Your instructions: The output is the lines below from the one with "satisfying the order" through the one with "p₁ p₂ p₃ T₁", both included, printed exactly and with no other line.

[Data items]
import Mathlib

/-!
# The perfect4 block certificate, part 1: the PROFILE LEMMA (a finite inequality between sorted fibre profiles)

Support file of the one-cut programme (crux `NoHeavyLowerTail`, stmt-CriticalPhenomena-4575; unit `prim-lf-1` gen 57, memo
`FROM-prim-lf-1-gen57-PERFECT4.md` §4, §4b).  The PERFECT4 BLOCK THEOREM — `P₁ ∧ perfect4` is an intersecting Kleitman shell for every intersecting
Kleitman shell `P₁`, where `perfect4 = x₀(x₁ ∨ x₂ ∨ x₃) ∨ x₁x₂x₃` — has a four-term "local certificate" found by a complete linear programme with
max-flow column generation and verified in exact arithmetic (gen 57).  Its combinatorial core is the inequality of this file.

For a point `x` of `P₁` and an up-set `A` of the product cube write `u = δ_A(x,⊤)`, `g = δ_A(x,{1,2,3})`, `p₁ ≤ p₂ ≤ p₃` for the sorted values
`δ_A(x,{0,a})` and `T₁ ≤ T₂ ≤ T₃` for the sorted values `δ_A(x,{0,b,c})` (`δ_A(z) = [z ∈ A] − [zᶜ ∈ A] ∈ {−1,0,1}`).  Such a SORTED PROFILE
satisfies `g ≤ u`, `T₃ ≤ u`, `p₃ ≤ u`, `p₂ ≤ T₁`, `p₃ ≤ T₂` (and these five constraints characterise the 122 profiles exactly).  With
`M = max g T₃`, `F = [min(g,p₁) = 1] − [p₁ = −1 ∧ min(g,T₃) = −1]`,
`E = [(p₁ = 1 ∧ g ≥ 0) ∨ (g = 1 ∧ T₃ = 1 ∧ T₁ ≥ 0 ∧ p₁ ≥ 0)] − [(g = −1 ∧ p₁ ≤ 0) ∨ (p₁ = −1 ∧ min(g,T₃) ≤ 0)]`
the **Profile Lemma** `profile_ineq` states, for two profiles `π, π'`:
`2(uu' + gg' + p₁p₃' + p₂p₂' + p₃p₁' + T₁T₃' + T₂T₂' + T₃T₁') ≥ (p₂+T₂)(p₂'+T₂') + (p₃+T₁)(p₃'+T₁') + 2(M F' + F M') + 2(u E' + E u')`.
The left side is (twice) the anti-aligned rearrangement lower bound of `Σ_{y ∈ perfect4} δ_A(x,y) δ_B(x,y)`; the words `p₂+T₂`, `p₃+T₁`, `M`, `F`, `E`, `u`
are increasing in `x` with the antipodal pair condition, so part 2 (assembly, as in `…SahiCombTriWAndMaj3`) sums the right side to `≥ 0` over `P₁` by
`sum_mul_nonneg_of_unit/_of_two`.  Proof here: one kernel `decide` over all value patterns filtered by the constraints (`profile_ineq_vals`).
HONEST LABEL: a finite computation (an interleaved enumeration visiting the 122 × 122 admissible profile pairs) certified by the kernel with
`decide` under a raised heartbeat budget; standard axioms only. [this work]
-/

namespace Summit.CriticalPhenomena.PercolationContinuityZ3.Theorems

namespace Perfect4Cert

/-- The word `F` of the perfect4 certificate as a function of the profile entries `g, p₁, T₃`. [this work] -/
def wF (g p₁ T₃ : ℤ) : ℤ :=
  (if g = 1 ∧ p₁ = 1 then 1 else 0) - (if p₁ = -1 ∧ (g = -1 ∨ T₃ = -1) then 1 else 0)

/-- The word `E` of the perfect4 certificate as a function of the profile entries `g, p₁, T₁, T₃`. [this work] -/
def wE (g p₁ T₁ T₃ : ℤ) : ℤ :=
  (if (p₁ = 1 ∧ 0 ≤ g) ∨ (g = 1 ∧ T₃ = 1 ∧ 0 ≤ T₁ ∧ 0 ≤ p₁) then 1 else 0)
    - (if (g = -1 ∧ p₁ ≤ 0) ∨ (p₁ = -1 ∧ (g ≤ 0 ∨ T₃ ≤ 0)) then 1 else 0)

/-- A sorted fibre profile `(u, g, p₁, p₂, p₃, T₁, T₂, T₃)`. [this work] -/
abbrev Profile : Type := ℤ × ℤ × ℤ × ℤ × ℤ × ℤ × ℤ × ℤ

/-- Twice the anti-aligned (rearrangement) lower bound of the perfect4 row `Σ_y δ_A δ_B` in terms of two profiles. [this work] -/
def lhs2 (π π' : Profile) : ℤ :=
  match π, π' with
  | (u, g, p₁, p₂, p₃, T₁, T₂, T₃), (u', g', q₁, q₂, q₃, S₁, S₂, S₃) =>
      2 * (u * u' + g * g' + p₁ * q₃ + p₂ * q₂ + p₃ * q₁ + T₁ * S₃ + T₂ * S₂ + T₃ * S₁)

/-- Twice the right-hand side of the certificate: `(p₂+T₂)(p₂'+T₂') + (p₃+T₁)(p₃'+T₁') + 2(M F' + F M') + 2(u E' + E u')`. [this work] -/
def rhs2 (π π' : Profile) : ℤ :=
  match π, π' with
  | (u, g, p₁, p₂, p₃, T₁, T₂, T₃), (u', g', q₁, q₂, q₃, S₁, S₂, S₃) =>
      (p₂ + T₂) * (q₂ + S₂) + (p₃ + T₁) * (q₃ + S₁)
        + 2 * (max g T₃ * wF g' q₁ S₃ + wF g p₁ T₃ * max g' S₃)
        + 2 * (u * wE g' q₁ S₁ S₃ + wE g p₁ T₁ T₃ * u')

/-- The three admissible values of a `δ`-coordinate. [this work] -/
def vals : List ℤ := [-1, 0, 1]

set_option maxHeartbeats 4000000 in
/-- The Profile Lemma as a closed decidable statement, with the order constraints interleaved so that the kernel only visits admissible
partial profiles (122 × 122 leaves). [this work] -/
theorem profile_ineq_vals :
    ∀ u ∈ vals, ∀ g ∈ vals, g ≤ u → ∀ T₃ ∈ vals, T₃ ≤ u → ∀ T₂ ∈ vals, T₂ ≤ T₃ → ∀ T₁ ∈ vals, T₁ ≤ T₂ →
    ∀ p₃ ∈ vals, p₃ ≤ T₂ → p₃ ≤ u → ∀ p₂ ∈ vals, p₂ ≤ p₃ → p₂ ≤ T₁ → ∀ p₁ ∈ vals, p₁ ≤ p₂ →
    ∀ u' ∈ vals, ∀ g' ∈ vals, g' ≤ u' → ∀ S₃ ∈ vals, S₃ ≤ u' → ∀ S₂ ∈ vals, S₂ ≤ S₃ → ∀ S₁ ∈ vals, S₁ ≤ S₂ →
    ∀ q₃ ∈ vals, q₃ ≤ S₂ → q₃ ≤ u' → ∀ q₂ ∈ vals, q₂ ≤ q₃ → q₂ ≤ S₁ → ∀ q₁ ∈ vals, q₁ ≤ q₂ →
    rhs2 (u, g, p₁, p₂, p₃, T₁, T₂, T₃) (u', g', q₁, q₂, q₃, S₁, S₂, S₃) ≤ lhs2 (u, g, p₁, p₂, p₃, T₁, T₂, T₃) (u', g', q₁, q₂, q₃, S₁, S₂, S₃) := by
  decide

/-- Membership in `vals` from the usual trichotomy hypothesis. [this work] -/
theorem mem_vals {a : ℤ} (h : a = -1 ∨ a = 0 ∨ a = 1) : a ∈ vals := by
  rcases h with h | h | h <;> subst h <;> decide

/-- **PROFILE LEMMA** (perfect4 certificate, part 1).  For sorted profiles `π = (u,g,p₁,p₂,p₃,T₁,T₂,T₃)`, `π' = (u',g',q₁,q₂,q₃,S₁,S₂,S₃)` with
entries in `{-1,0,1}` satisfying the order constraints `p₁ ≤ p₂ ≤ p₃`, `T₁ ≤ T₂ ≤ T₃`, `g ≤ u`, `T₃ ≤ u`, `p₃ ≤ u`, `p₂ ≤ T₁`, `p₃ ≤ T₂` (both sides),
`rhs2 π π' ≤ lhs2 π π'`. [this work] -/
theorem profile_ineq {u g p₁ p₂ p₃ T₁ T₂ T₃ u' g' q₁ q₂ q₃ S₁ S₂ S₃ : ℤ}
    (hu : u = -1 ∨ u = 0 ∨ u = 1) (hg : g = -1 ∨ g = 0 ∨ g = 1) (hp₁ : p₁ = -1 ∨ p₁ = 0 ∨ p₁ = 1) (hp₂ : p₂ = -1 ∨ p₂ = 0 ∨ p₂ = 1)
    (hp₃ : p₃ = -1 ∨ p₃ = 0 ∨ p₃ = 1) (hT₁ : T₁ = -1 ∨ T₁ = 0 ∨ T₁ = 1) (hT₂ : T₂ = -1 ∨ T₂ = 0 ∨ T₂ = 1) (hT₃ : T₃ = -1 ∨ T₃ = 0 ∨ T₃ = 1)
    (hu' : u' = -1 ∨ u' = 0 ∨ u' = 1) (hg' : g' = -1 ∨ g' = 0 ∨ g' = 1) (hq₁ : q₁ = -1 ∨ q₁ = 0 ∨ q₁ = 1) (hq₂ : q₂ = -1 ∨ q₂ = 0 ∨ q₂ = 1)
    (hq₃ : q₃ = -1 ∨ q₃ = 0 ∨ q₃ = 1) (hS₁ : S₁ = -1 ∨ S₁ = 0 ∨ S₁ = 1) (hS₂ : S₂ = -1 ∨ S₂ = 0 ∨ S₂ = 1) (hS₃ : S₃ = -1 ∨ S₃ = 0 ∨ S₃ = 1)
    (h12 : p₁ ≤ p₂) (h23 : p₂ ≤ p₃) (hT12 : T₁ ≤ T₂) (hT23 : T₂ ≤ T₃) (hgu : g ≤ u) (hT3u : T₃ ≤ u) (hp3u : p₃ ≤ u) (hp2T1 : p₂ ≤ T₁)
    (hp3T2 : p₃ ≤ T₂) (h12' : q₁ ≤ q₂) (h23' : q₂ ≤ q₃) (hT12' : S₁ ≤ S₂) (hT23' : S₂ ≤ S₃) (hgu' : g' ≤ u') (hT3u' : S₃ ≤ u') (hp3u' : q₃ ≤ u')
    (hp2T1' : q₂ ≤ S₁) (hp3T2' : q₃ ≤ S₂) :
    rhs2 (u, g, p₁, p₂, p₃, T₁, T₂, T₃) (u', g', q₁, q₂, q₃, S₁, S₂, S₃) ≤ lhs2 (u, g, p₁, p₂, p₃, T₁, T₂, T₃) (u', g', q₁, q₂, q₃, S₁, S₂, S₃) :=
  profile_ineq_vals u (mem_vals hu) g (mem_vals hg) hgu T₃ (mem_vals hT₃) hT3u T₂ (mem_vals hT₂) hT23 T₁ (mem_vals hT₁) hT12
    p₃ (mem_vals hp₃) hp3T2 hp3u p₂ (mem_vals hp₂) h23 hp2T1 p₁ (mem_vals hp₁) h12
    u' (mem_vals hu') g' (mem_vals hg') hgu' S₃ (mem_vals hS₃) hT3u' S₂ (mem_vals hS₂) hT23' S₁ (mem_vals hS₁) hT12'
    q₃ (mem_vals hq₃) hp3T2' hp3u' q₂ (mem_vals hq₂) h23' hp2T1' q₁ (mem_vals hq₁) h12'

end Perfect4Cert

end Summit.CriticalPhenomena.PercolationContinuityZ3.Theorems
==
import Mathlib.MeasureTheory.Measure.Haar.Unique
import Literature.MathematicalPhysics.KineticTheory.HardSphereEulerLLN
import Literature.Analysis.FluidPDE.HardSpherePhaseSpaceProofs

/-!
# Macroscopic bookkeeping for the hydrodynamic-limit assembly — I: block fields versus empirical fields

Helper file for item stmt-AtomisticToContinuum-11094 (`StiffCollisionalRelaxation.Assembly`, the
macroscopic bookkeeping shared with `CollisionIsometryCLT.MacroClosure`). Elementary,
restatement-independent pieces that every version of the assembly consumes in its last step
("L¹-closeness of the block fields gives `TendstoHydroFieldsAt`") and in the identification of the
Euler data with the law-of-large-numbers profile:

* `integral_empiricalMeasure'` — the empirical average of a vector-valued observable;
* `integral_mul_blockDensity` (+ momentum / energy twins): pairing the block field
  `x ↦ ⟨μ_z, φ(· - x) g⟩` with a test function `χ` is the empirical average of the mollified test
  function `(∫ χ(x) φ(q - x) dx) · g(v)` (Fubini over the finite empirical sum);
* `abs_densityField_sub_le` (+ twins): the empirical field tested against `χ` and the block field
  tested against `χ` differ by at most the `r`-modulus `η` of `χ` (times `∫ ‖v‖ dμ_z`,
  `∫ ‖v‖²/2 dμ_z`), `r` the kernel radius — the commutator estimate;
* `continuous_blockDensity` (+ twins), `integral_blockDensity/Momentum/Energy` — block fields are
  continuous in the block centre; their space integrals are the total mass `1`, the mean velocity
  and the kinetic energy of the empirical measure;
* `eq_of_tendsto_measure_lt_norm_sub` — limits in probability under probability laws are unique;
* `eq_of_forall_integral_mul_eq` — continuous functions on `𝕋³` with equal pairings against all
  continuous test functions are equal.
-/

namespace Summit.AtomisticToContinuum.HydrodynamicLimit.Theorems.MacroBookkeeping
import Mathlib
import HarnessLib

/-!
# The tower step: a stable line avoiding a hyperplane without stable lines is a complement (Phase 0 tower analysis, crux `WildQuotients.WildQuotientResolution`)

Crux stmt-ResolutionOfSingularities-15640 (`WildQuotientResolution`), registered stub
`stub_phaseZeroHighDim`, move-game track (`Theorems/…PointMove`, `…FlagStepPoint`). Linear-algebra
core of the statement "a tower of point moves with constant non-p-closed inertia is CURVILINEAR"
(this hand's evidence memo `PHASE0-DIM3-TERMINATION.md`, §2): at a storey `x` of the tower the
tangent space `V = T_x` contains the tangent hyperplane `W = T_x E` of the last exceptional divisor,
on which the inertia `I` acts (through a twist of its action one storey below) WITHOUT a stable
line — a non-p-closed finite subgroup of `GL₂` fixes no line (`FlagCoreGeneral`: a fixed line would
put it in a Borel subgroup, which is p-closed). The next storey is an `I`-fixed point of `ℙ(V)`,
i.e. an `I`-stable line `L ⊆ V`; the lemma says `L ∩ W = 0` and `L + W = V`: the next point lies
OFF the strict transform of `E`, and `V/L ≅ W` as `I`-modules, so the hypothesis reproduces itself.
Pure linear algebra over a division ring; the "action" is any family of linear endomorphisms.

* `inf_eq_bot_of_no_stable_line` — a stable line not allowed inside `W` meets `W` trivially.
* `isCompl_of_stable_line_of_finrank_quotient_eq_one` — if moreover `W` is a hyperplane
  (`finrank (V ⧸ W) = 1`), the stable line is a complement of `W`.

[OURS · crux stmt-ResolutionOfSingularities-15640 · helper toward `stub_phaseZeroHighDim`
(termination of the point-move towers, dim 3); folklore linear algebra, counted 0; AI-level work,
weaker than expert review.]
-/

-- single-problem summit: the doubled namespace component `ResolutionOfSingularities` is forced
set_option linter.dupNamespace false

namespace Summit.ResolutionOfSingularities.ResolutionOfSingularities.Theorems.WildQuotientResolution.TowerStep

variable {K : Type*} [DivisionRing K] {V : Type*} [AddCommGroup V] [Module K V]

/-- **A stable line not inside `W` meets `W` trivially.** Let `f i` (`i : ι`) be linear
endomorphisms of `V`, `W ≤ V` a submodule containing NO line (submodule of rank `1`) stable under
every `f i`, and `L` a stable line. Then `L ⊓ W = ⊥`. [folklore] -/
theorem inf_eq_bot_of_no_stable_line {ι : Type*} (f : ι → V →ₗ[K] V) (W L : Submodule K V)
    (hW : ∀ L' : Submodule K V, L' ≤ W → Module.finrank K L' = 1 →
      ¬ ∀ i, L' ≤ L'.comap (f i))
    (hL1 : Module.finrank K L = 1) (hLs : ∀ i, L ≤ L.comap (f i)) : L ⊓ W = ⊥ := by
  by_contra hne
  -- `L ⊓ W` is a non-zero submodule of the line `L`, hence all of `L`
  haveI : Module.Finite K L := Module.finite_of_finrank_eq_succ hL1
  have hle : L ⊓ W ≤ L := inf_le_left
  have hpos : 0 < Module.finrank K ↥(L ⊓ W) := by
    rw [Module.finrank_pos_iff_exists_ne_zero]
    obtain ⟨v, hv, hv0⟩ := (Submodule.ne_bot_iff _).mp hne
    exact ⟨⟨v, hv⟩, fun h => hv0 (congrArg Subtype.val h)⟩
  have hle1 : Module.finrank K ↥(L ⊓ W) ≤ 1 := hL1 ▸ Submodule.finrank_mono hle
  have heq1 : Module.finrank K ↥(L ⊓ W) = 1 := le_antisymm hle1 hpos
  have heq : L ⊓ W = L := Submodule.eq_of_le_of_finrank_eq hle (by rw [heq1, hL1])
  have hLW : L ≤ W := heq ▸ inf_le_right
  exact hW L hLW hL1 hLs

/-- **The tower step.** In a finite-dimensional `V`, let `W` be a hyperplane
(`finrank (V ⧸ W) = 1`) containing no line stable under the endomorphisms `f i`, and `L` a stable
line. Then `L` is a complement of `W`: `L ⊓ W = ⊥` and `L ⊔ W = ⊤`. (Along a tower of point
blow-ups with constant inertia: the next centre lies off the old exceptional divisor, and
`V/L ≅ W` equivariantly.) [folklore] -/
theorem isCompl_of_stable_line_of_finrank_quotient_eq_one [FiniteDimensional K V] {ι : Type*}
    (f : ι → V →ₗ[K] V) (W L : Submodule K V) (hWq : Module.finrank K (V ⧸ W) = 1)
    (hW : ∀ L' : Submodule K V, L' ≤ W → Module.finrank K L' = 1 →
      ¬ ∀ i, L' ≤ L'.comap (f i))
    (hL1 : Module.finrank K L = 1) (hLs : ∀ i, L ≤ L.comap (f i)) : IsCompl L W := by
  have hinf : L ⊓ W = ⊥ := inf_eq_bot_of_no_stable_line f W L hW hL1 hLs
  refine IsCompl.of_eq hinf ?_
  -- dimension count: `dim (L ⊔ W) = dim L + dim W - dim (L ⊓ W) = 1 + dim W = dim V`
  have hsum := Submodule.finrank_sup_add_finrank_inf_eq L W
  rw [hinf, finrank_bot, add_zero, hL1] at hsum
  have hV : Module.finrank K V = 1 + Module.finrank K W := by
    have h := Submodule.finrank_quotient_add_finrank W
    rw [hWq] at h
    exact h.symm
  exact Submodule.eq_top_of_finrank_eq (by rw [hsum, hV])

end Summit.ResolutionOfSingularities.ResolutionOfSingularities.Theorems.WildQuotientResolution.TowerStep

Exercise answer:
entries in `{-1,0,1}` satisfying the order constraints `p₁ ≤ p₂ ≤ p₃`, `T₁ ≤ T₂ ≤ T₃`, `g ≤ u`, `T₃ ≤ u`, `p₃ ≤ u`, `p₂ ≤ T₁`, `p₃ ≤ T₂` (both sides),
`rhs2 π π' ≤ lhs2 π π'`. [this work] -/
theorem profile_ineq {u g p₁ p₂ p₃ T₁ T₂ T₃ u' g' q₁ q₂ q₃ S₁ S₂ S₃ : ℤ}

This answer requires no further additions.